- **TASK INSTRUCTIONS**: Please set down, unchanged, the line containing "(h : ∀ y κ, A y" and all the lines that follow it until the data below ends.

[DATA RECORDS]

import Summits.QuantumFields.BalabanUV.T4Continuum.Support.NE7OneStepOfRoutePi
import Summits.QuantumFields.BalabanUV.T4Continuum.Support.NE7SegmentPlaquetteRadius
import Summits.QuantumFields.BalabanUV.T4Continuum.Support.NE3ResidualSliceRep
import Summits.QuantumFields.BalabanUV.T4Continuum.Support.NE3EnergyHessBilin
import Summits.QuantumFields.BalabanUV.T4Continuum.Support.NE7ExactCurrent
import Summits.QuantumFields.BalabanUV.T4Continuum.Support.NE3EnergyHessTwoTerm
import HarnessLib

/-!
# NE7ApeFlatSkeleton — (APE)'s FIRST FILE: the a-priori estimate as a KERNEL COMPOSITION at a FLAT reference
# ([Balaban1985Variational] Sect. F pp. 300–305 transposed to the T⁴ dictionary), over DISPLAYED letters in their honest currencies

Cell `pub-balaban`, rung (B)+1 sub-cell t4, lineage `b2b-balaban-t4-ne7-p1`, generation 70 (CRUX PROVER NE7 #1); hunt (h14), memo
`t4/b2b-balaban-t4-ne7-p1-g70/HUNT-H14-APE-FLAT-SKELETON.md`.  File F38 (over F31 `NE7OneStepOfRoutePi`, whose `hape` hypothesis §4 produces); 8 thm.

THE READING ([Balaban1985Variational] Sect. F, p. 300 «we will use only the fact that they are critical configurations»; p. 302 «all the
operators in this section are taken without any external gauge field configuration»).  The a-priori estimate of a tangent-critical
admissible `U` is organised at a FLAT reference `F̃`: a gauge `u` with `U^u = F̃e^{A}`, `‖A‖ ≤ α₀` (B8 Thm 2 TYPE, (152)); the split (159)
`A = A_T + A_N`, `A_N = H(D_{F̃}A)` the image of the linearised average under the flat LANDAU lift `H` — EXACT (`D_{F̃}A_N = D_{F̃}A`), with
the curl letter (R7) (`‖d_{F̃}A_N‖ ≤ C_R·M⁻²·`coarse curvature — LIN-ONE-STEP, gen 65, F37) and hess-ORTHOGONAL to the tangent space
((R⊥): `hess F̃ A_N Y = 0` for `D_{F̃}Y = 0` — «by the definition of H₀B … ⟨δA′, Δ_a H₀B⟩ = 0», p. 298); the tangent part `A_T ∈ T(F̃)` in the
gauge slice `S` solves the projected critical equation whose source is an `(ℓ¹)*`-functional of density `τ + ρ` (`ρ` = the expansion
remainder of the first variation at `F̃e^{A}` against the Hessian at `F̃`, (165)'s quadratic terms; `τ` = the defect of transporting tangent test
fields from `T(F̃)` to `T(F̃e^{A})`), and the SLICE SOLVER letter ((1.115)∕[Balaban1985PropagatorsII] Cor. 2.8 TYPE at `U = 1`: one
derivative of the slice Green's function of mass `∼ M⁻¹`) gives `sup‖d_{F̃}A_T‖ ≤ K·M·(τ + ρ)`; the flat Taylor bound turns `d_{F̃}A` into
plaquettes.  WHY (R⊥) (design point of this generation, memo H14 §2): WITHOUT it the normal part enters the tangent equation as a
divergence-form source `⟨d A_N, d Y⟩` and the sup bound of `d A_T` would need an `ℓ^∞` Riesz-transform estimate (false by `log M`); WITH it the
cross term vanishes identically — Bałaban's choice of `H₀` as the `Δ_a`-minimiser.  CURRENCIES (§3, every `M = L^{k+1}` cancels):
`K_G = K·M`, `τ ≤ τ̂M⁻³`, `ρ ≤ ρ̂M⁻³`, `c_N ≤ C_R·ĝ·M⁻²`, `α₀ ≤ α̂M⁻¹` ⟹ radius `(K(τ̂+ρ̂) + C_Rĝ + 28α̂²)·M⁻²`; in nature `ρ̂ ∼ c(α̂α̂₁ + α̂³)`
needs the GRADIENT bound `α̂₁M⁻²` of the representative (B8 (1.36) TYPE) and the cubic-vertex structure (memo H14 §3), `τ̂ ∼ c·δ·α̂`
(route Π's (R3) + F3's radius bound + the Lipschitz letter of `D_W` in `W`), `ĝ ∼ β′ + c″α̂²` (the datum's radius + the quadratic letter).

WHAT ([folklore] composition + two identities; 0 def, 0 sorry).
§1 **`hessPlaqAt_flat`** ∕ **`hess_flat`** (at a flat background the mixed Hessian IS the curl pairing `−Σ Re tr[(d Y)(d X)]`, by [tree]
   `NE3EnergyHessTwoTerm.nReTr_dcurlAt`), `norm_hol_vary_flat_sub_one_le` (plaquettes of `F̃e^{A}` within
   `‖d_{F̃}A‖ + 28α₀²` of `1`), `curlAt_eq_add_of_split`.
§2 **`smallField_vary_of_flatLetters`** — THE POINTWISE BOOTSTRAP at the representative: `SmallField (F̃e^{A}) (K_G(τ+ρ) + c_N + 28α₀²)` from
   the normal-part letters (exactness, (R7) output, (R⊥) output), the slice membership of `A − A_N`, the slice solver letter, the expansion
   letter, criticality at the representative and the test-field transport letter.
§3 `smallField_of_flatLetters_gauge` (back to `U` through `U^u = F̃e^{A}`), `radius_currency` (every `M` cancels).
§4 **`hape_of_flatLetters`** — F29∕F31∕F33's `hape` hypothesis ON THE DATA CLASS `𝒟_β`, generic `d`, `L ≥ 1`, every `N`, from the letter
   bundle quantified over `(D, k, U)` with uniform currencies `(K, τ̂, ρ̂, C_R, ĝ, α̂)`; `δ₁ ≥ K(τ̂+ρ̂) + C_Rĝ + 28α̂²`.
THE (APE)-BILL AFTER THIS FILE (each a named letter of §4, memo H14 §4): REP♭ = Π-L1♮ at the pair `(F̃, U)` with sup AND gradient currency +
criticality at the representative [B8 Thm 2 TYPE; gauge covariance of `dAction`∕`TangentIter` is tree: `dirIter_gaugeAct`, `fineAction_gaugeAct`];
LIFT♭ = the flat Landau lift at `F̃` (exact ∕ (R7) ∕ (R⊥)) [F36∕F37 + `B5Hk163RDiv.HkOp_minimum_curvature` at `F̃ = 1`; the commuting-holonomy
twist open]; G♭ = the slice solver [B5 (1.115) ∕ B6 Cor. 2.8 TYPE at `U = 1`, bridge brick 5]; EXP = the strong expansion remainder [B11 (81)∕(142)
TYPE, lattice calculus]; TT = the test-field transport [route Π (R3) + F3 + Lipschitz of `D_W`]; the coarse curvature `ĝ` [tree-type].
HONEST FRAMING (page 1).  Composition over HYPOTHESES; NOTHING of REP♭, LIFT♭ (beyond `F̃ = 1`), G♭, EXP, TT is proved here; (APE) NOT proved;
NOT ONE-STEP, NOT NE7; spine 0∕9; finite T⁴ rung (B)+1 — NOT infinite volume, NOT mass gap, NOT Clay.  Continuum YM on T⁴ ⇐ BetaPertH ∧ nine
spine estimates (0/9 proved); BetaPertH ⇐ (D1) ∧ (D4) ∧ CAP+tail; G-an2-4 gates asym, D1 and NE2/3/4.
-/

set_option autoImplicit false

open scoped BigOperators Matrix.Norms.L2Operator
open NormedSpace Finset Set

namespace Summit.QuantumFields.BalabanUV.T4Continuum.NE7ApeFlatSkeleton

open Literature.MathematicalPhysics.QuantumFieldTheory.Balaban1983to89
open B7Prop1Explicit B7Prop2Explicit MatrixLog UnitaryModel
open T4AveragingDeficitWall (IsUnitaryCfg IsSkewDir SmallField fineAction vary curl curlAt curlSq dirSq dirL1 vary_zero)
open T4AveragingDeficitWallBoundary (IsPeriodicCfg periodBox)
open AveragingDeficitPeriodicCounting (IsPeriodicDir)
open AveragingDeficitMultiLevelPrep (LevelSmall TangentIter)
open MinimalActionLevels (perWin)
open MinimalActionSandwich (admissible)
open MinimalActionRate (sfClass SmallField.mono)
open NE3HessForm (hess hessPlaq hessPlaqAt dcurlAt dAction)
open NE3HessBounds (bondSqAt)
open NE3EnergyHessTwoTerm (nReTr_dcurlAt)
open NE3TangentCovariantTower (dirIter tangentIter_iff_dirIter_eq_zero)
open NE3ResidualSliceRep (dirIter_sub)
open NE3EnergyHessBilin (hess_add_left curlAt_add)
open NE3EnergyShapes (IsUnitarySite)
open NE7SegmentPlaquetteRadius (norm_hol_taylor_le bondSqAt_le_of_sup)
open NE7ExactCurrent (dAction_add)
open NE7ConvOneStepWeightedUnique (smallField_of_gaugeAct_eq)

noncomputable section

variable {d : ℕ} {n : Type*} [Fintype n] [DecidableEq n]

/-! ## §1 Two elementary identities -/

/-- At a FLAT plaquette the plaquette variable of `F̃e^{A}` is within `‖(d_{F̃}A)(p′)‖ + 28α₀²` of `1` (`‖A‖ ≤ α₀`):
the Taylor bound `NE7SegmentPlaquetteRadius.norm_hol_taylor_le` between `s = 0` and `σ = 1` at a plaquette with `F̃(∂p′) = 1`. [folklore] -/
theorem norm_hol_vary_flat_sub_one_le [Nonempty n] {V : Site d → Fin d → (Matrix n n ℂ)ˣ} (hV : IsUnitaryCfg V) (hV0 : SmallField V 0)
    {X : Site d → Fin d → Matrix n n ℂ} (hX : IsSkewDir X) {α : ℝ} (hXα : ∀ y κ, ‖X y κ‖ ≤ α) (z : Site d) {μ ν : Fin d} (hμν : μ ≠ ν) :
    ‖((hol (vary V X 1) z (plaqWord μ ν) : (Matrix n n ℂ)ˣ) : Matrix n n ℂ) - 1‖ ≤ ‖curlAt V X z μ ν‖ + 28 * α ^ 2 := by
  have h1 : ((hol V z (plaqWord μ ν) : (Matrix n n ℂ)ˣ) : Matrix n n ℂ) = 1 := by
    have h := hV0 z μ ν hμν
    have : ‖((hol V z (plaqWord μ ν) : (Matrix n n ℂ)ˣ) : Matrix n n ℂ) - 1‖ = 0 := le_antisymm h (norm_nonneg _)
    exact sub_eq_zero.mp (norm_eq_zero.mp this)
  have hT := norm_hol_taylor_le hV hX z μ ν 0 1
  rw [vary_zero, h1] at hT
  simp only [sub_zero, one_smul, mul_one, one_pow] at hT
  have hb := bondSqAt_le_of_sup hXα z μ ν
  -- ‖h − 1‖ ≤ ‖h − 1 − c‖ + ‖c‖
  have htri : ‖((hol (vary V X 1) z (plaqWord μ ν) : (Matrix n n ℂ)ˣ) : Matrix n n ℂ) - 1‖
      ≤ ‖((hol (vary V X 1) z (plaqWord μ ν) : (Matrix n n ℂ)ˣ) : Matrix n n ℂ) - 1 - curlAt V X z μ ν‖ + ‖curlAt V X z μ ν‖ := by
    have := norm_add_le (((hol (vary V X 1) z (plaqWord μ ν) : (Matrix n n ℂ)ˣ) : Matrix n n ℂ) - 1 - curlAt V X z μ ν) (curlAt V X z μ ν)
    simpa using this
  linarith

/-- **THE HESSIAN AT A FLAT BACKGROUND IS THE CURL PAIRING**: at a plaquette with `V(∂p′) = 1`,
`hessPlaqAt V X Y p′ = −Re tr[(d_V Y)(p′)·(d_V X)(p′)]` (the transported commutators are traceless). [folklore] -/
theorem hessPlaqAt_flat {V : Site d → Fin d → (Matrix n n ℂ)ˣ} (hV0 : SmallField V 0) (X Y : Site d → Fin d → Matrix n n ℂ) (z : Site d)
    {μ ν : Fin d} (hμν : μ ≠ ν) : hessPlaqAt V X Y z μ ν = -nReTr (curlAt V Y z μ ν * curlAt V X z μ ν) := by
  have h1 : ((hol V z (plaqWord μ ν) : (Matrix n n ℂ)ˣ) : Matrix n n ℂ) = 1 := by
    have h := hV0 z μ ν hμν
    have : ‖((hol V z (plaqWord μ ν) : (Matrix n n ℂ)ˣ) : Matrix n n ℂ) - 1‖ = 0 := le_antisymm h (norm_nonneg _)
    exact sub_eq_zero.mp (norm_eq_zero.mp this)
  unfold hessPlaqAt
  rw [h1, mul_one, T4TiltOscillation.nReTr_add, nReTr_dcurlAt, zero_add]

/-- **HENCE `hess V X Y W = −Σ_{p∈W} Re tr[(d_V Y)(p)·(d_V X)(p)]` AT A FLAT `V`** on every window of genuine plaquettes — the quadratic form the
flat Landau lift is orthogonal for ((R⊥)) and the slice solver inverts ((1.115) TYPE). [folklore] -/
theorem hess_flat {V : Site d → Fin d → (Matrix n n ℂ)ˣ} (hV0 : SmallField V 0) (X Y : Site d → Fin d → Matrix n n ℂ)
    (W : Finset (T4AveragingDeficitWall.Plaq d)) : hess V X Y W = -∑ p ∈ W, nReTr (curl V Y p * curl V X p) := by
  unfold hess hessPlaq
  rw [← Finset.sum_neg_distrib]
  refine Finset.sum_congr rfl fun p _ => ?_
  exact hessPlaqAt_flat hV0 X Y p.1 (ne_of_lt p.2.2)

/-- `curlAt` is additive in the direction field, pointwise form for `A = X + N`. [folklore] -/
theorem curlAt_eq_add_of_split (V : Site d → Fin d → (Matrix n n ℂ)ˣ) {A X N : Site d → Fin d → Matrix n n ℂ}
    (h : ∀ y κ, A y κ = X y κ + N y κ) (z : Site d) (μ ν : Fin d) : curlAt V A z μ ν = curlAt V X z μ ν + curlAt V N z μ ν := by
  have hA : A = X + N := by funext y κ; exact h y κ
  rw [hA, curlAt_add]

[/DATA RECORDS]

- **TASK RESULT**:
    (h : ∀ y κ, A y κ = X y κ + N y κ) (z : Site d) (μ ν : Fin d) : curlAt V A z μ ν = curlAt V X z μ ν + curlAt V N z μ ν := by
  have hA : A = X + N := by funext y κ; exact h y κ
  rw [hA, curlAt_add]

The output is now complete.